Supplied records ->

import Summits.CriticalPhenomena.PercolationContinuityZ3.Theorems.PercNearOneGluingNoHeavyLowerTailAnchoredExchange
import HarnessLib

/-!
# `NoHeavyLowerTail` (stmt-CriticalPhenomena-4575) — the ANCHORED pair-gain exchange: ranking before a block is glued,
# the weaker endpoint of a glued pair still gains at least as much as the block

Support file (lemma factory `prim-lf-3` gen 7, seat g9; `--supports stmt-CriticalPhenomena-4575`).  No definitions, no named
facts, no sorries.  Memo: `run/shared/lean/prim/prim-lf-3/LF3-BETA-R.md` §12–13.

Setting: weights `w` on the pairs of `Fin n`, a block `S` glued afterwards (`glue_S w` = weight `1` on every non-loop pair inside `S`),
`s₀ ∈ S`, vertices `b, p, p'`.  If `μ_w(p ↔ b) ≤ μ_w(p' ↔ b)` in the UNGLUED graph, then in the glued graph

  `μ_{glue_S w}(p ↔ b, p' ↮ b, p' ↔ s₀) ≤ μ_{glue_S w}(p' ↔ b, p ↮ b, p ↮ s₀)`            (`pairGain_exchange_glued`),

i.e. the gain of `p` from the sure bond `pp'` dominates the gain of the glued block `[S]`, although the ranking `p ≤ p'` may be destroyed
by gluing `S`.  With `S = {s₀}` this is `pairGain_exchange`.  This is the ingredient that makes the `j`-free residual of the formal face
nonnegative for EVERY atom `Y` (take `S = Y`, `p = ` the `K`-weakest port of the two-port star), memo §13.
Proof: `UpsetExchange.upsetExchange_event` with anchor `p'` and `E = {p' ↔ s₀}` (increasing in the open edge cluster of `p'` jointly
with "`S` internally open", exactly as in `anchoredExchange`), then remove the common part `{p ↔ b, p' ↔ b} ∩ E`.
-/

namespace Summit.CriticalPhenomena.PercolationContinuityZ3.Theorems

open MeasureTheory Set ProbabilityTheory
open Literature.Probability.LatticeModels
open Literature.Probability.Percolation

noncomputable section
open Classical

namespace UpsetExchange

variable {n : ℕ}

/-- **Anchored pair-gain exchange.**  See the module docstring. [cite: KozmaNitzan2024, Lemma 3(i) (p. 6), Lemma 5 (p. 13);
VandenbergHaggstromKahn2005, Thm. 1.3] -/
theorem pairGain_exchange_glued (w : Sym2 (Fin n) → unitInterval) (S : Finset (Fin n)) (p p' b s₀ : Fin n)
    (hs₀ : s₀ ∈ S)
    (hyp : (prodBernoulli w).real (openConn p b) ≤ (prodBernoulli w).real (openConn p' b)) :
    (prodBernoulli (fun e : Sym2 (Fin n) => if (∀ x ∈ e, x ∈ S) ∧ ¬ e.IsDiag then 1 else w e)).real
        (openConn p b ∩ (openConn p' b)ᶜ ∩ openConn p' s₀) ≤
      (prodBernoulli (fun e : Sym2 (Fin n) => if (∀ x ∈ e, x ∈ S) ∧ ¬ e.IsDiag then 1 else w e)).real
        (openConn p' b ∩ (openConn p b)ᶜ ∩ (openConn p s₀)ᶜ) := by
  set g : Sym2 (Fin n) → unitInterval := fun e => if (∀ x ∈ e, x ∈ S) ∧ ¬ e.IsDiag then 1 else w e with hg
  set E : Set (BondConfig (Fin n)) := openConn p' s₀ with hEdef
  -- `E` is increasing in the open edge cluster of the anchor `p'`, jointly with `S` internally open
  have hE : ∀ ω ω' : BondConfig (Fin n), ω ∈ E →
      (∀ e : Sym2 (Fin n), (∀ x ∈ e, x ∈ S) → ¬ e.IsDiag → e ∈ ω) →
      openEdgeCluster ω p' ⊆ openEdgeCluster ω' p' →
      ω' ∈ E ∧ ∀ e : Sym2 (Fin n), (∀ x ∈ e, x ∈ S) → ¬ e.IsDiag → e ∈ ω' := by
    intro ω ω' hω hF hsub
    have key := mem_openEdgeCluster_of_open_mem S s₀ hs₀ ω hF
    have has : (openGraph ω).Reachable p' s₀ := hω
    have hclus : openEdgeCluster ω s₀ ⊆ openEdgeCluster ω p' := by
      intro e he
      rw [mem_openEdgeCluster_iff] at he ⊢
      exact ⟨he.1, he.2.1, fun x hx => has.trans (he.2.2 x hx)⟩
    refine ⟨?_, fun e heS hed => ?_⟩
    · have has' : (openGraph ω').Reachable p' s₀ := by
        rw [reachable_iff_exists_mem_openEdgeCluster] at has ⊢
        rcases has with h | ⟨e, he, hse⟩
        · exact Or.inl h
        · exact Or.inr ⟨e, hsub he, hse⟩
      exact has'
    · have heω : e ∈ ω := hF e heS hed
      have hSne : ∃ x ∈ e, x ∈ S := by
        induction e using Sym2.ind with
        | h x y => exact ⟨x, Sym2.mem_mk_left x y, heS x (Sym2.mem_mk_left x y)⟩
      exact openEdgeCluster_subset ω' p' (hsub (hclus (key.2 e heω hed hSne)))
  have hx := upsetExchange_event w S p b p' E hE hyp
  -- remove the common part `{p ↔ b} ∩ {p' ↔ b} ∩ E`
  have hmeas : ∀ X : Set (BondConfig (Fin n)), MeasurableSet X := fun _ => MeasurableSet.of_discrete
  have hL := measureReal_inter_add_sdiff (μ := prodBernoulli g) (s := openConn p b ∩ E) (hmeas (openConn p' b))
    (measure_ne_top _ _)
  have hR := measureReal_inter_add_sdiff (μ := prodBernoulli g) (s := openConn p' b ∩ E) (hmeas (openConn p b))
    (measure_ne_top _ _)
  have hZ : openConn p b ∩ E ∩ openConn p' b = openConn p' b ∩ E ∩ openConn p b := by
    ext ω; simp only [mem_inter_iff]; tauto
  have h1 : (openConn p b ∩ E) \ openConn p' b = openConn p b ∩ (openConn p' b)ᶜ ∩ openConn p' s₀ := by
    ext ω; simp only [hEdef, mem_sdiff, mem_inter_iff, mem_compl_iff]; tauto
  have h2 : (prodBernoulli g).real ((openConn p' b ∩ E) \ openConn p b) ≤
      (prodBernoulli g).real (openConn p' b ∩ (openConn p b)ᶜ ∩ (openConn p s₀)ᶜ) := by
    apply measureReal_mono
    · rintro ω ⟨⟨hp'b, hp's⟩, hpb⟩
      refine ⟨⟨hp'b, hpb⟩, fun hps => hpb ?_⟩
      exact ((hps : (openGraph ω).Reachable p s₀).trans (hp's : (openGraph ω).Reachable p' s₀).symm).trans
        (hp'b : (openGraph ω).Reachable p' b)
    · exact measure_ne_top _ _
  rw [hZ] at hL
  rw [← h1]
  linarith

end UpsetExchange

end

end Summit.CriticalPhenomena.PercolationContinuityZ3.Theorems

Work instructions ->
Word for word, restate the lines above from the line containing "exact openEdgeCluster_subset ω'" through the line containing "have hmeas : ∀", with both included and nothing else.

Solution to the exercise ->
      exact openEdgeCluster_subset ω' p' (hsub (hclus (key.2 e heω hed hSne)))
  have hx := upsetExchange_event w S p b p' E hE hyp
  -- remove the common part `{p ↔ b} ∩ {p' ↔ b} ∩ E`
  have hmeas : ∀ X : Set (BondConfig (Fin n)), MeasurableSet X := fun _ => MeasurableSet.of_discrete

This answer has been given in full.